Example of cut off function For any $R>0,$ I need an example of a family of functions $\phi_R\in C_c^{1}(\mathbb{R}^N)$ such that $0\leq \phi_R\leq 1$ in $\mathbb{R}^N$ satifying
$\phi_R=1$ in $B(0,R)$ and $\phi_R=0$ in $\mathbb{R}^N\setminus B(0,2R)$ such that 
$$
|\nabla\phi_R|\leq \frac{c}{R}
$$
for some positive constant $c$ independent of $R$.
I tried in the following way:
Let $\phi\in C_c^{1}{\mathbb{R}^N}$ such that $0\leq \phi\leq 1$ in $\mathbb{R}^N$ and 
$\phi(t)=1$ if $|t|\leq 1$ and $\phi(t)=0$ if $|t|\geq 2$.
Then define for any $R>0$ 
$$
\phi_R=\phi(\frac{|x|}{R})
$$
Then it follows from the property of $\phi$ that
$0\leq \phi_R\leq 1$ in $\mathbb{R}^N$ together with $\phi_R=1$ in $B(0,R)$ and $\phi_R=0$ in $\mathbb{R}^N\setminus B(0,2R)$.
But I am unable to prove the last condition
$$
|\nabla\phi_R|\leq \frac{c}{R}
$$
for $c$ independent of $R$.
Please help me.
Thank you.
 A: In your example, notice first of all that $\phi_R$ is differentiable, since it is equal to 1 on a neighbourhood of the origin, so the absolute value in the argument poses no problem. 

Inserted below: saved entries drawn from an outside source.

/-
Copyright (c) 2026 the pub-hodgecm-mathlib formalisation cell (harness21).  Prover seat hodgecm-mathlib-F0P2-p11 (g0) (L1 re-deal s1969∕s1970; #41 TOP surface (u-1a) named by
K2E5-p17 (g8) 2026-09-04T15:37Z «natural owner F0P2-p11»), Track B «K2-LIT» ∕ hLiu418 #184♮, ROAD Φ, G5-b = Φ7-3: THE RANK-ONE (KIND 1) TERM PACKAGES OF THE #41 TOP,
INSTANTIATED from ★ p861061 `exists_rankOne_package_cleared_of_termData` — hypothesis-first on the (R1-α)∕(R1-β)∕(R1-γ)∕(T4) identification letters.  THEOREMS ONLY.
-/
import Summits.HodgeConjecture.HodgeConjecture.Theorems.K2LiuSiegelEisensteinRankOneTermPackageCleared   -- ★ p861061 (γ′) cleared + termData instances
import Summits.HodgeConjecture.HodgeConjecture.Theorems.K2LiuContinuationPackageAlgebra                    -- ★ `exists_height_floor`
import Summits.HodgeConjecture.HodgeConjecture.Theorems.K2LiuSiegelUnipotentFourierDefs                    -- ★ Φ1 (D) `fourierCoeffDelta`, `skewMatrices`
import Summits.HodgeConjecture.HodgeConjecture.Theorems.K2LiuUnipotentCoveringWeight                       -- ★ `exists_isCoveringWeight_unipDeltaRat_lintegral_ne_top`
import Summits.HodgeConjecture.HodgeConjecture.Theorems.K2LiuUnipotentCocompact                            -- ★ (C0) `exists_isCompact_cover_unipDelta`
import Summits.HodgeConjecture.HodgeConjecture.Theorems.K2LiuUnipDeltaConjMeasurePreserving                -- ★ `lintegral_ne_zero_of_isCoveringWeight`
import Summits.HodgeConjecture.HodgeConjecture.Theorems.K2LiuSiegelUnipotentHaarPinned                     -- ★ `locallyCompactSpace_unipDelta`
import Literature.NumberTheory.Automorphic.AdelicHeightGLSiegel                                              -- ★ `exists_adelicHeightGL_le_of_isCompact`
import Literature.NumberTheory.Automorphic.AdelicHeightGLProofs                                              -- ★ `adelicHeightGL_pos_holds`
import HarnessLib

/-!
# Crux `HLiu418`, socket #41, KIND 1: THE RANK-ONE TERM PACKAGES `Ec₁ S` OF THE TOP (edition 3), INSTANTIATED — `h1off`, `hd₁`, `hc₁`, `hcoef₁` from ★ p861061 at `X := H(𝔸)`

Cell `hodgecm-mathlib`, crux item hLiu418 = `stmt-HodgeConjecture-24832` (helper lane, count-neutral); squad K2 ∕ K2Liu, LEAD F0P6-plan (g14), desk = #41 TOP author K2E5-p17 (g8);
prover F0P2-p11 (g0).  THEOREMS ONLY (no `def`, no `instance`, no notation, no named-fact hypothesis, no `sorry`).

WHAT.  ★ #41 TOP edition 3 `K2LiuSiegelEisensteinContinuationTopKinds.siegelEisensteinContinuation_of_kinds` (and 3b `…_fixedCarrier`) takes the RANK-ONE kind as a family
`Ec₁ : skewMatrices c T_L → ℂ → H(𝔸) → ℂ` with the letters `h1off` (zero unless `S ≠ 0 ∧ det S = 0`), `hd₁` (holomorphy on `{0 < re}`), `hc₁` (continuity in `h`), `hcoef₁`
(`Ec₁ S s h = (∏_{p ∈ P}(s − p)) · fourierCoeffDelta νN β S (E(·; f_s)) h` on `n∕2 < re s`, for EVERY Haar `νN` and covering weight `β` of finite non-zero mass) — and, separately, the lattice
letters `hmaj₁`∕`hgr₁` (NOT here: surface (u-1b)).  THIS FILE produces `Ec₁` with the first four letters from ★ p861061
`K2LiuSiegelEisensteinRankOneTermPackageCleared.exists_rankOne_package_cleared_of_termData` at `X := H(𝔸)`, `height := adelicHeightGL (n+n)`, HYPOTHESIS-FIRST (exactly as ★ ed. 4a
took its `hfgr`∕`hH` by value): per index `S`, BY VALUE,
* the TERM DATA of ★ p861061 (`ι S` finite; coefficients `a S j`, scalars `ρb S, ρa S, G S`, inner values `Eb S j, Ea S j`, with their holomorphy and monomial-growth letters — the
  (R1-β) Godement exhaustion of the inner section and the (R1-γ) inner Whittaker continuation ★ `K2LiuRankOneInnerWhittakerContinued`, ★ `K2LiuRankOneTermGrowthComparison`);
* the IDENTIFICATION LETTER `hRK`: on `n∕2 < re s`, for every Haar `νN` and finite non-zero covering weight `β`,
  `fourierCoeffDelta νN β S (E(·; f_s)) h = Σ_j a S j s h · (ρb S s · Eb S j s h + ρa S s · Ea S j s h)` for the rank-one `S` — paid by (R1-α) (★ p861327 `MID_S`, ★ p861405 `W_S`, both as
  corner-line integrals of `f_s` over the SAME transported twist; ★ T3 `fourierCoeffDelta_eisensteinSeriesDelta_of_ne_one`) followed by the (T4) carrier-«A» reading of the two corner-line
  integrals as inner-line Whittaker values of the Godement-exhausted inner section (the one identification not yet in the tree: ★ `K2LiuKlingenTermTwoFourierAdapter` §1 is its start);
* the CONTINUITY LETTER `hRKc`: `h ↦ fourierCoeffDelta νN β S (E(·; f_s)) h` is continuous on `n∕2 < re s`.
THEN **`exists_kindOne_packages`**: for every finite `P ∋ ½` there is `Ec₁` with ed. 3's `h1off`, `hd₁`, `hc₁`, `hcoef₁` AT THAT `P` — `Ec₁ S := (∏_{p ∈ P ∖ {½}}(s − p)) · E₇^S` on the rank-one
kind (`E₇^S` = ★ p861061's cleared package with `RK := fourierCoeffDelta ν₀ β₀` at a reference pair produced in-file: Haar `ν₀`, ★ (C0) compact cover, ★ covering weight of finite mass,
★ non-zero mass), `Ec₁ S := 0` off kind; the `(νN, β)`-independence required by `hcoef₁` is read off `hRK` (both sides equal the analytic expression).
References: [Tan1999] §4 Prop. 4.8; [MoeglinWaldspurger1995] II.1.7, IV.1.9–IV.1.11; [KudlaRallis1994] §2; [Shimura1997] §18.3–18.5, Thm. 18.14; [GanQiuTakeda2014] §6.4 Prop. 15.
HONEST LABEL.  Count-neutral helper, hypothesis-first: the identification letter `hRK` is OPEN by name until the (T4)∕(R1-β) seats discharge it; `HC_CM` is proved only modulo the 7
printed citations (2 remaining named inputs: hLiu418 = `stmt-HodgeConjecture-24832`, h413 = `stmt-HodgeConjecture-24833`) until rung 0 closes.
-/

set_option autoImplicit false
set_option linter.dupNamespace false -- the mandated namespace repeats `HodgeConjecture.HodgeConjecture`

Furthermore, $\phi_R$ vanishes outside of the ball $B(0,2R)$, so our bound really only depends on the values of $\phi_R$ inside the ball.
The chain rule gives
$$|\partial_j \phi_R(x)| = |\partial_j \big(\phi\left(|x|/R\right)| \big) = |\partial_j \phi(|x|/R)| \cdot \frac{1}{R}. $$
where the equalities follow since we are taking the absolute value anyway (otherwise there could be problems with the signs).

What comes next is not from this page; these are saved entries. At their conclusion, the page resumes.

/-- `Re (cx x + i cx y) = x`. [folklore] -/
theorem reVec_complexify_add_I_smul (x y : EuclideanSpace ℝ (Fin 3)) :
    reVec (complexify x + Complex.I • complexify y) = x := by
  ext i
  exact re_complexify_add_I_smul_complexify_apply x y i

/-- `Re (cx x) = x`. [folklore] -/
theorem reVec_complexify (x : EuclideanSpace ℝ (Fin 3)) : reVec (complexify x) = x := by
  have h := reVec_complexify_add_I_smul x 0
  rwa [map_zero, smul_zero, add_zero] at h

open Classical in
/-- **The piecewise extension of a density**: `W` on the region `Ω`, the real field lifted through
the real part elsewhere. [folklore] -/
def regionExt (Ω : Set (EuclideanSpace ℂ (Fin 3))) (W : EuclideanSpace ℂ (Fin 3) → EuclideanSpace ℂ (Fin 3))
    (w : EuclideanSpace ℝ (Fin 3) → EuclideanSpace ℝ (Fin 3)) (ζ : EuclideanSpace ℂ (Fin 3)) :
    EuclideanSpace ℂ (Fin 3) :=
  if ζ ∈ Ω then W ζ else complexify (w (reVec ζ))

/-- Unfolding on the region. [folklore] -/
theorem regionExt_of_mem {Ω : Set (EuclideanSpace ℂ (Fin 3))} {W : EuclideanSpace ℂ (Fin 3) → EuclideanSpace ℂ (Fin 3)}
    {w : EuclideanSpace ℝ (Fin 3) → EuclideanSpace ℝ (Fin 3)} {ζ : EuclideanSpace ℂ (Fin 3)} (h : ζ ∈ Ω) :
    regionExt Ω W w ζ = W ζ := by
  simp [regionExt, h]

/-- Unfolding off the region. [folklore] -/
theorem regionExt_of_notMem {Ω : Set (EuclideanSpace ℂ (Fin 3))} {W : EuclideanSpace ℂ (Fin 3) → EuclideanSpace ℂ (Fin 3)}
    {w : EuclideanSpace ℝ (Fin 3) → EuclideanSpace ℝ (Fin 3)} {ζ : EuclideanSpace ℂ (Fin 3)} (h : ζ ∉ Ω) :
    regionExt Ω W w ζ = complexify (w (reVec ζ)) := by
  simp [regionExt, h]

/-- The extension is holomorphic on the (open) region when `W` is. [folklore] -/
theorem differentiableOn_regionExt {Ω : Set (EuclideanSpace ℂ (Fin 3))} (hΩ : IsOpen Ω)
    {W : EuclideanSpace ℂ (Fin 3) → EuclideanSpace ℂ (Fin 3)} (hW : DifferentiableOn ℂ W Ω)
    (w : EuclideanSpace ℝ (Fin 3) → EuclideanSpace ℝ (Fin 3)) : DifferentiableOn ℂ (regionExt Ω W w) Ω := by
  have _ := hΩ
  exact hW.congr fun ζ hζ => regionExt_of_mem hζ

/-- The extension has the prescribed real trace when `W` restricts to `w` at the real points of
the region. [folklore] -/
theorem regionExt_complexify {Ω : Set (EuclideanSpace ℂ (Fin 3))} {W : EuclideanSpace ℂ (Fin 3) → EuclideanSpace ℂ (Fin 3)}
    {w : EuclideanSpace ℝ (Fin 3) → EuclideanSpace ℝ (Fin 3)} (hres : ∀ x, complexify x ∈ Ω → W (complexify x) = complexify (w x))
    (x : EuclideanSpace ℝ (Fin 3)) : regionExt Ω W w (complexify x) = complexify (w x) := by
  by_cases h : complexify x ∈ Ω
  · rw [regionExt_of_mem h, hres x h]
  · rw [regionExt_of_notMem h, reVec_complexify]

/-- The extension is bounded by a common bound of `W` on the region and of `w`. [folklore] -/
theorem norm_regionExt_le {Ω : Set (EuclideanSpace ℂ (Fin 3))} {W : EuclideanSpace ℂ (Fin 3) → EuclideanSpace ℂ (Fin 3)}
    {w : EuclideanSpace ℝ (Fin 3) → EuclideanSpace ℝ (Fin 3)} {M : ℝ} (hW : ∀ ζ ∈ Ω, ‖W ζ‖ ≤ M) (hw : ∀ x, ‖w x‖ ≤ M)
    (ζ : EuclideanSpace ℂ (Fin 3)) : ‖regionExt Ω W w ζ‖ ≤ M := by
  by_cases h : ζ ∈ Ω
  · rw [regionExt_of_mem h]; exact hW ζ h
  · rw [regionExt_of_notMem h, norm_complexify]; exact hw _

/-! ### Integrability of the flat integrand at a complex point -/

/-- **The flat Oseen integrand of bounded measurable densities is integrable** at every complex
point `cx x + i cx y` (`ρ > 0`): compact bound near `x`, sector bound beyond `2‖y‖ + 3`.
[folklore] -/
theorem integrable_oseenFlatC_integrand {u v : EuclideanSpace ℝ (Fin 3) → EuclideanSpace ℝ (Fin 3)}
    (hu : AEStronglyMeasurable u volume) (hv : AEStronglyMeasurable v volume)
    {Mu Mv : ℝ} (hMu : 0 ≤ Mu) (hMv : 0 ≤ Mv) (huM : ∀ w, ‖u w‖ ≤ Mu) (hvM : ∀ w, ‖v w‖ ≤ Mv)
    {ρ : ℝ} (hρ : 0 < ρ) (x y : EuclideanSpace ℝ (Fin 3)) :
    Integrable fun w => oseenKernelC (ρ : ℂ) (complexify x + Complex.I • complexify y - complexify w)
      (complexify (u w)) (complexify (v w)) := by
  set d : ℝ := (Module.finrank ℝ (EuclideanSpace ℝ (Fin 3)) : ℝ) with hd
  obtain ⟨C, hC, hK⟩ := exists_norm_oseenKernelC_imShift_le (ι := Fin 3)
  obtain ⟨B, hB0, hB⟩ := exists_forall_norm_oseenKernelC_le_of_isCompact hρ.ne'
    (isCompact_singleton (x := complexify x + Complex.I • complexify y)) x (2 * ‖y‖ + 3) Mu Mv
  set tail : EuclideanSpace ℝ (Fin 3) → ℝ := fun w =>
    (25 / 6 * ρ ^ 2 + ‖x - w‖ ^ 2 / 4) ^ (-((d + 1) / 2)) with htail
  have hmaj : Integrable fun w => (closedBall x (2 * ‖y‖ + 3)).indicator (fun _ => B) w + C * tail w * Mu * Mv := by
    refine ((integrable_indicator_iff measurableSet_closedBall).2
      (integrableOn_const (isCompact_closedBall _ _).measure_lt_top.ne)).add ?_
    have ht := integrable_sector_tail (ι := Fin 3) (show (0 : ℝ) < 25 / 6 * ρ ^ 2 by positivity) x
    rw [← hd] at ht
    have ht' : Integrable (fun w => C * Mu * Mv * tail w) := ht.const_mul _
    exact ht'.congr (Eventually.of_forall fun w => by ring)
  refine hmaj.mono' (aestronglyMeasurable_oseenFlatC_integrand hu hv hρ.ne' _) (Eventually.of_forall fun w => ?_)
  by_cases hw : w ∈ closedBall x (2 * ‖y‖ + 3)
  · rw [Set.indicator_of_mem hw]
    have h1 := hB _ (mem_singleton _) w hw (complexify (u w)) (by rw [norm_complexify]; exact huM w)
      (complexify (v w)) (by rw [norm_complexify]; exact hvM w)
    have h2 : 0 ≤ C * tail w * Mu * Mv := by
      have : 0 ≤ tail w := Real.rpow_nonneg (by positivity) _
      positivity
    linarith
  · rw [Set.indicator_of_notMem hw, zero_add]
    have hfar : 2 * ‖y‖ + 3 < ‖x - w‖ := by
      have : ¬ dist w x ≤ 2 * ‖y‖ + 3 := hw
      rw [dist_eq_norm, ← norm_neg, neg_sub] at this
      linarith
    have hadm' : ‖-y‖ ≤ ‖x - w‖ / 2 + ρ := by rw [norm_neg]; linarith
    rw [complexify_add_I_smul_sub']
    have hKw := hK hρ hadm' (complexify (u w)) (complexify (v w))
    rw [← hd, norm_complexify, norm_complexify] at hKw
    refine hKw.trans ?_
    have hpow : (25 / 6 * ρ ^ 2 + ‖x - w‖ ^ 2) ^ (-((d + 1) / 2)) ≤ tail w := by
      rw [htail]
      refine Real.rpow_le_rpow_of_nonpos (by positivity) ?_ (by
        have : (0 : ℝ) ≤ d := by rw [hd]; positivity
        linarith)
      nlinarith [norm_nonneg (x - w)]
    have h1 : C * (25 / 6 * ρ ^ 2 + ‖x - w‖ ^ 2) ^ (-((d + 1) / 2)) * ‖u w‖ * ‖v w‖ ≤ C * tail w * Mu * Mv := by
      gcongr
      · exact huM w
      · exact hvM w
    exact h1

/-! ### The regions and the deformed-contour bound for flat slices -/

/-- **The growing complex region** at time `s` from the base `s₀` with aperture `c`:
`Ω_s = profileRegion (c√(s - s₀) ψ)`. [cite: GrujicKukavica1998, §2] -/
def region (x₁ : EuclideanSpace ℝ (Fin 3)) (c s₀ s : ℝ) : Set (EuclideanSpace ℂ (Fin 3)) :=
  profileRegion fun x => (c * Real.sqrt (s - s₀)) * bump2 x₁ x

/-- The region is open. [folklore] -/
theorem isOpen_region (x₁ : EuclideanSpace ℝ (Fin 3)) (c s₀ s : ℝ) : IsOpen (region x₁ c s₀ s) :=
  isOpen_profileRegion (continuous_const.mul (bump2_contDiff x₁ (n := 0)).continuous)

/-- Decomposition of a point of the region. [folklore] -/
theorem mem_region {x₁ : EuclideanSpace ℝ (Fin 3)} {c s₀ s : ℝ} {ζ : EuclideanSpace ℂ (Fin 3)}
    (hζ : ζ ∈ region x₁ c s₀ s) :
    ∃ x y : EuclideanSpace ℝ (Fin 3), ζ = complexify x + Complex.I • complexify y ∧ x ∈ ball x₁ 2 ∧
      0 < bump2 x₁ x ∧ ‖y‖ < (c * Real.sqrt (s - s₀)) * bump2 x₁ x ∧ ‖y‖ < c * Real.sqrt (s - s₀) ∧
      0 < c * Real.sqrt (s - s₀) :=
  mem_profileRegion_bump2 hζ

Now since $\phi \in C^1_c$, all of its partial derivatives are in particular continuous, and hence bounded on the compact set $B(0,2R)$, so that $|\partial_j \phi(|x|/R)| \leq C_j$ for each $j = 1, \ldots, N$.
Hence,
$$ |\nabla \phi_R| \leq \sum_{j=1}^N |\partial_j \phi_R| \leq \sum_{j=1}^N \frac{C_j}{R} = \frac{C}{R}, $$
with $C = \sum_{j=1}^N C_j.$
A: Choose $\epsilon>0$, and use the construction given here and use $$\phi(x)= f\left(\frac{|x|}{R}\right).$$ The gradient is bounded by $\frac{1+\epsilon}R$.